import Mathlib
import HarnessLib

/-!
# `RuledResidues.NonRuledDivisors` — line `automorphism-orbit`, stub 4 (engine B): a transcendental modulus kills periodicity

Registered stub `stub_modulusInjective` of `Cruxes/NonRuledDivisors/Lines/automorphism_orbit.lean`
(crux stmt-ResolutionOfSingularities-18075), proved verbatim.

Let `τ` be a ring automorphism of a field `K`, semilinear over an automorphism `ι` of a subfield `k`
(`τ (c·1) = (ι c)·1`), `W` a valuation subring of `K` containing `k`, `x ∈ K` with `τ x = x`, and `a ∈ k` with
`ιⁿ a ≠ a` for all `n ≥ 1`, such that `x − a·1` is a non-unit of `W`.  Then the orbit `n ↦ W.comap τⁿ` is injective:
if `W.comap τᵐ = W.comap τⁿ` with `m < n` then `W = W.comap τᵈ` for `d = n − m ≥ 1`, so together with `x − a·1`
also `τᵈ (x − a·1) = x − (ιᵈ a)·1` is a non-unit of `W`; their difference `(ιᵈ a − a)·1` is then a non-unit, but it is
the image of a non-zero scalar, whose inverse lies in `W` — contradiction.
-/

set_option linter.dupNamespace false

namespace Summit.ResolutionOfSingularities.ResolutionOfSingularities.Theorems

/-- Engine B of line `automorphism-orbit` (crux `RuledResidues.NonRuledDivisors`): a `τ`-fixed element congruent
to a scalar of infinite `ι`-orbit modulo `𝔪_W` makes the orbit `n ↦ W.comap τⁿ` injective. [folklore] -/
theorem stub_modulusInjective : ∀ (k K : Type) [Field k] [Field K] [Algebra k K] (τ : K ≃+* K) (ι : k ≃+* k), (∀ c : k, τ (algebraMap k K c) = algebraMap k K (ι c)) → ∀ W : ValuationSubring K, (∀ c : k, algebraMap k K c ∈ W) → ∀ (x : K) (a : k), τ x = x → (∀ n : ℕ, 0 < n → (ι ^ n) a ≠ a) → x - algebraMap k K a ∈ W.nonunits → Function.Injective (fun n : ℕ => W.comap ((τ ^ n : K ≃+* K) : K →+* K)) := by
  intro k K _ _ _ τ ι hsemi W hk x a hx ha hxa
  -- iterates of `τ` on `x` and on scalars
  have hτx : ∀ n : ℕ, (τ ^ n) x = x := by
    intro n
    induction n with
    | zero => rfl
    | succ n ih =>
      show (τ ^ n) (τ x) = x
      rw [hx, ih]
  have hτc : ∀ (n : ℕ) (c : k), (τ ^ n) (algebraMap k K c) = algebraMap k K ((ι ^ n) c) := by
    intro n
    induction n with
    | zero => intro c; rfl
    | succ n ih =>
      intro c
      show (τ ^ n) (τ (algebraMap k K c)) = algebraMap k K ((ι ^ n) (ι c))
      rw [hsemi, ih]
  -- no member of the orbit with positive index equals `W`
  have hkey : ∀ d : ℕ, 0 < d → W.comap ((τ ^ d : K ≃+* K) : K →+* K) ≠ W := by
    intro d hd heq
    have hmem : ∀ z : K, (τ ^ d) z ∈ W ↔ z ∈ W := by
      intro z
      have h1 : z ∈ W.comap ((τ ^ d : K ≃+* K) : K →+* K) ↔ ((τ ^ d : K ≃+* K) : K →+* K) z ∈ W :=
        ValuationSubring.mem_comap
      rw [heq] at h1
      exact h1.symm
    have hu' : x - algebraMap k K ((ι ^ d) a) ∈ W.nonunits := by
      rw [ValuationSubring.mem_nonunits_iff_or] at hxa ⊢
      rcases hxa with h0 | hinv
      · left
        have h2 : (τ ^ d) (x - algebraMap k K a) = 0 := by rw [h0, map_zero]
        rwa [map_sub, hτx, hτc] at h2
      · right
        intro hmemW
        apply hinv
        rw [← hmem, map_inv₀, map_sub, hτx, hτc]
        exact hmemW
    have hdiff : algebraMap k K ((ι ^ d) a - a) ∈ W.nonunits := by
      have h3 := W.nonunits.sub_mem hu' hxa
      have e : x - algebraMap k K ((ι ^ d) a) - (x - algebraMap k K a) = -(algebraMap k K ((ι ^ d) a - a)) := by
        rw [map_sub]; ring
      rw [e] at h3
      simpa using W.nonunits.neg_mem h3
    have hne : (ι ^ d) a - a ≠ 0 := sub_ne_zero.mpr (ha d hd)
    rw [ValuationSubring.mem_nonunits_iff_or] at hdiff
    rcases hdiff with h0 | hinv
    · exact hne ((algebraMap k K).injective (by rw [h0, map_zero]))
    · apply hinv
      rw [← map_inv₀]
      exact hk _
  -- two members with indices `m < n` differ
  have hlt : ∀ m n : ℕ, m < n →
      W.comap ((τ ^ m : K ≃+* K) : K →+* K) = W.comap ((τ ^ n : K ≃+* K) : K →+* K) → False := by
    intro m n hmn heq
    apply hkey (n - m) (Nat.sub_pos_of_lt hmn)
    ext z
    rw [ValuationSubring.mem_comap]
    have h := congrArg (fun A : ValuationSubring K => (τ ^ m).symm z ∈ A) heq
    simp only [ValuationSubring.mem_comap, eq_iff_iff] at h
    have hpow : τ ^ n = τ ^ (n - m) * τ ^ m := (pow_sub_mul_pow τ hmn.le).symm
    have h2 : ((τ ^ n : K ≃+* K) : K →+* K) ((τ ^ m).symm z) = (τ ^ (n - m)) z := by
      rw [hpow]
      show (τ ^ (n - m)) ((τ ^ m) ((τ ^ m).symm z)) = _
      rw [RingEquiv.apply_symm_apply]
    have h3 : ((τ ^ m : K ≃+* K) : K →+* K) ((τ ^ m).symm z) = z := by
      show (τ ^ m) ((τ ^ m).symm z) = z
      rw [RingEquiv.apply_symm_apply]
    rw [h2, h3] at h
    exact h.symm
  intro m n hmn
  rcases Nat.lt_trichotomy m n with h | h | h
  · exact (hlt m n h hmn).elim
  · exact h
  · exact (hlt n m h hmn.symm).elim

end Summit.ResolutionOfSingularities.ResolutionOfSingularities.Theorems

#####

**What the task asks:** Could you print every record above exactly as it appears?

**Response area:**
import Mathlib
import HarnessLib

/-!
# `RuledResidues.NonRuledDivisors` — line `automorphism-orbit`, stub 4 (engine B): a transcendental modulus kills periodicity

Registered stub `stub_modulusInjective` of `Cruxes/NonRuledDivisors/Lines/automorphism_orbit.lean`
(crux stmt-ResolutionOfSingularities-18075), proved verbatim.

Let `τ` be a ring automorphism of a field `K`, semilinear over an automorphism `ι` of a subfield `k`
(`τ (c·1) = (ι c)·1`), `W` a valuation subring of `K` containing `k`, `x ∈ K` with `τ x = x`, and `a ∈ k` with
`ιⁿ a ≠ a` for all `n ≥ 1`, such that `x − a·1` is a non-unit of `W`.  Then the orbit `n ↦ W.comap τⁿ` is injective:
if `W.comap τᵐ = W.comap τⁿ` with `m < n` then `W = W.comap τᵈ` for `d = n − m ≥ 1`, so together with `x − a·1`
also `τᵈ (x − a·1) = x − (ιᵈ a)·1` is a non-unit of `W`; their difference `(ιᵈ a − a)·1` is then a non-unit, but it is
the image of a non-zero scalar, whose inverse lies in `W` — contradiction.
-/

set_option linter.dupNamespace false

namespace Summit.ResolutionOfSingularities.ResolutionOfSingularities.Theorems

/-- Engine B of line `automorphism-orbit` (crux `RuledResidues.NonRuledDivisors`): a `τ`-fixed element congruent
to a scalar of infinite `ι`-orbit modulo `𝔪_W` makes the orbit `n ↦ W.comap τⁿ` injective. [folklore] -/
theorem stub_modulusInjective : ∀ (k K : Type) [Field k] [Field K] [Algebra k K] (τ : K ≃+* K) (ι : k ≃+* k), (∀ c : k, τ (algebraMap k K c) = algebraMap k K (ι c)) → ∀ W : ValuationSubring K, (∀ c : k, algebraMap k K c ∈ W) → ∀ (x : K) (a : k), τ x = x → (∀ n : ℕ, 0 < n → (ι ^ n) a ≠ a) → x - algebraMap k K a ∈ W.nonunits → Function.Injective (fun n : ℕ => W.comap ((τ ^ n : K ≃+* K) : K →+* K)) := by
  intro k K _ _ _ τ ι hsemi W hk x a hx ha hxa
  -- iterates of `τ` on `x` and on scalars
  have hτx : ∀ n : ℕ, (τ ^ n) x = x := by
    intro n
    induction n with
    | zero => rfl
    | succ n ih =>
      show (τ ^ n) (τ x) = x
      rw [hx, ih]
  have hτc : ∀ (n : ℕ) (c : k), (τ ^ n) (algebraMap k K c) = algebraMap k K ((ι ^ n) c) := by
    intro n
    induction n with
    | zero => intro c; rfl
    | succ n ih =>
      intro c
      show (τ ^ n) (τ (algebraMap k K c)) = algebraMap k K ((ι ^ n) (ι c))
      rw [hsemi, ih]
  -- no member of the orbit with positive index equals `W`
  have hkey : ∀ d : ℕ, 0 < d → W.comap ((τ ^ d : K ≃+* K) : K →+* K) ≠ W := by
    intro d hd heq
    have hmem : ∀ z : K, (τ ^ d) z ∈ W ↔ z ∈ W := by
      intro z
      have h1 : z ∈ W.comap ((τ ^ d : K ≃+* K) : K →+* K) ↔ ((τ ^ d : K ≃+* K) : K →+* K) z ∈ W :=
        ValuationSubring.mem_comap
      rw [heq] at h1
      exact h1.symm
    have hu' : x - algebraMap k K ((ι ^ d) a) ∈ W.nonunits := by
      rw [ValuationSubring.mem_nonunits_iff_or] at hxa ⊢
      rcases hxa with h0 | hinv
      · left
        have h2 : (τ ^ d) (x - algebraMap k K a) = 0 := by rw [h0, map_zero]
        rwa [map_sub, hτx, hτc] at h2
      · right
        intro hmemW
        apply hinv
        rw [← hmem, map_inv₀, map_sub, hτx, hτc]
        exact hmemW
    have hdiff : algebraMap k K ((ι ^ d) a - a) ∈ W.nonunits := by
      have h3 := W.nonunits.sub_mem hu' hxa
      have e : x - algebraMap k K ((ι ^ d) a) - (x - algebraMap k K a) = -(algebraMap k K ((ι ^ d) a - a)) := by
        rw [map_sub]; ring
      rw [e] at h3
      simpa using W.nonunits.neg_mem h3
    have hne : (ι ^ d) a - a ≠ 0 := sub_ne_zero.mpr (ha d hd)
    rw [ValuationSubring.mem_nonunits_iff_or] at hdiff
    rcases hdiff with h0 | hinv
    · exact hne ((algebraMap k K).injective (by rw [h0, map_zero]))
    · apply hinv
      rw [← map_inv₀]
      exact hk _
  -- two members with indices `m < n` differ
  have hlt : ∀ m n : ℕ, m < n →
      W.comap ((τ ^ m : K ≃+* K) : K →+* K) = W.comap ((τ ^ n : K ≃+* K) : K →+* K) → False := by
    intro m n hmn heq
    apply hkey (n - m) (Nat.sub_pos_of_lt hmn)
    ext z
    rw [ValuationSubring.mem_comap]
    have h := congrArg (fun A : ValuationSubring K => (τ ^ m).symm z ∈ A) heq
    simp only [ValuationSubring.mem_comap, eq_iff_iff] at h
    have hpow : τ ^ n = τ ^ (n - m) * τ ^ m := (pow_sub_mul_pow τ hmn.le).symm
    have h2 : ((τ ^ n : K ≃+* K) : K →+* K) ((τ ^ m).symm z) = (τ ^ (n - m)) z := by
      rw [hpow]
      show (τ ^ (n - m)) ((τ ^ m) ((τ ^ m).symm z)) = _
      rw [RingEquiv.apply_symm_apply]
    have h3 : ((τ ^ m : K ≃+* K) : K →+* K) ((τ ^ m).symm z) = z := by
      show (τ ^ m) ((τ ^ m).symm z) = z
      rw [RingEquiv.apply_symm_apply]
    rw [h2, h3] at h
    exact h.symm
  intro m n hmn
  rcases Nat.lt_trichotomy m n with h | h | h
  · exact (hlt m n h hmn).elim
  · exact h
  · exact (hlt n m h hmn.symm).elim

end Summit.ResolutionOfSingularities.ResolutionOfSingularities.Theorems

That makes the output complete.